SICP is still used at MIT at graduate level. - ekm2
http://ocw.mit.edu/courses/electrical-engineering-and-computer-science/6-821-programming-languages-fall-2002/syllabus/

======
bnewbold
Old link, but the class is very much still alive, here is the course website
from last spring (6.945, "Adventures in Advanced Symbolic Programming"):
<http://groups.csail.mit.edu/mac/users/gjs/6.945/>

And the excellent "Classical Mechanics: A Computational Approach" using the
SICM textbook (with SICP as a reference):
<http://groups.csail.mit.edu/mac/users/gjs/6946/>

Obligatory animated gif:
[http://groups.csail.mit.edu/mac/users/gjs/6946/henon_anim.gi...](http://groups.csail.mit.edu/mac/users/gjs/6946/henon_anim.gif)

------
asolove
Not exactly. This is a syllabus from a course taught in 2002.
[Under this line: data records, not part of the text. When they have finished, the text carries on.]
/-! ### The four faces around a vertex, the corner of an edge -/

/-- The four faces of `ℤ²` (indexed by lower-left corners) having `v` as a corner:
`v`, `v - e₀`, `v - e₁`, `v - e₀ - e₁`. [folklore] -/
def facesAt (v : Site 2) : Finset (Site 2) :=
  {v, v - Pi.single 0 1, v - Pi.single 1 1, v - Pi.single 0 1 - Pi.single 1 1}

/-- Membership in `facesAt`. [folklore] -/
theorem mem_facesAt_iff {v g : Site 2} :
    g ∈ facesAt v ↔ g = v ∨ g = v - Pi.single 0 1 ∨ g = v - Pi.single 1 1 ∨
      g = v - Pi.single 0 1 - Pi.single 1 1 := by
  simp [facesAt]

/-- `g ∈ facesAt v` iff `v` is one of the four corners of the face `g`. [folklore] -/
theorem mem_facesAt_iff' {v g : Site 2} :
    g ∈ facesAt v ↔ v = g ∨ v = g + Pi.single 0 1 ∨ v = g + Pi.single 1 1 ∨
      v = g + Pi.single 0 1 + Pi.single 1 1 := by
  rw [mem_facesAt_iff]
  constructor
  · rintro (rfl | rfl | rfl | rfl)
    · exact Or.inl rfl
    · exact Or.inr (Or.inl (by abel))
    · exact Or.inr (Or.inr (Or.inl (by abel)))
    · exact Or.inr (Or.inr (Or.inr (by abel)))
  · rintro (rfl | rfl | rfl | rfl)
    · exact Or.inl rfl
    · exact Or.inr (Or.inl (by abel))
    · exact Or.inr (Or.inr (Or.inl (by abel)))
    · exact Or.inr (Or.inr (Or.inr (by abel)))

/-- The **corner** of a pair of lattice points: their infimum in the product order. For a
lattice edge `{v, v + eᵢ}` this is `v`, the vertex whose coins decide the edge in the corner
model (`cornerEdge (v, i) = {v, v + eᵢ}`). [folklore] -/
def cornerOf : Sym2 (Site 2) → Site 2 :=
  Sym2.lift ⟨fun x y => x ⊓ y, fun _ _ => inf_comm _ _⟩

/-- `cornerOf {x, y} = x ⊓ y`. [folklore] -/
@[simp] theorem cornerOf_mk (x y : Site 2) : cornerOf s(x, y) = x ⊓ y := rfl

/-- The corner of `cornerEdge (v, i) = {v, v + eᵢ}` is `v`. [folklore] -/
@[simp] theorem cornerOf_cornerEdge (i : Site 2 × Fin 2) : cornerOf (cornerEdge i) = i.1 := by
  rw [cornerEdge, cornerOf_mk]
  exact inf_eq_left.2 (le_add_of_nonneg_right (Pi.single_nonneg.2 zero_le_one))

/-! ### The lower hull and the lower region of the square `[0, n]²` -/

section Lower

variable (n : ℕ)

/-- A face `f` of the dual square `S* = dualRectangle n n` is **top-free** for the explored set
`D` if it is joined to a top face of `S*` by a path of pairwise adjacent faces of `S*` avoiding
`D` (all lattice edges "open": `openCrossing` for the full edge set). [folklore] -/
def TopFree (D : Finset (Site 2)) (f : Site 2) : Prop :=
  (zdGraph 2).edgeSet ∈ openCrossing ((↑(dualRectangle n n) : Set (Site 2)) \ ↑D)
    ↑(dualTopSide n n) {f}

/-- The **lower hull** of `ω` in `[0, n]²`: the faces of the dual square that are not top-free
for `dualBelow n ω` — the explored region `dualBelow n ω` with its holes filled; on `H([0,n]²)`
these are exactly the faces below the lowest open left–right crossing (Bollobás–Riordan 2010,
§5.1: "explore `S₁` from below … `A` = the part of the strip on or below `P₁`").
[cite: BollobasRiordan2010, §5.1 proof of Thm. 5.3] -/
def lowerHull (ω : BondConfig (Site 2)) : Finset (Site 2) := by
  classical
  exact (dualRectangle n n).filter fun f => ¬ TopFree n (dualBelow n ω) f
\- The syllabus refers to SICP as the standard text for the intro-level
undergrad course, which it then was.

\- It says "All students are encouraged to acquaint themselves with" SICP.

\- but the course itself was taught in SCHEME+, and the assignments provided
have nothing to do with SICP.

------
slusty
I didn't realize it was still the fall of 2002 (when that syllabus was from).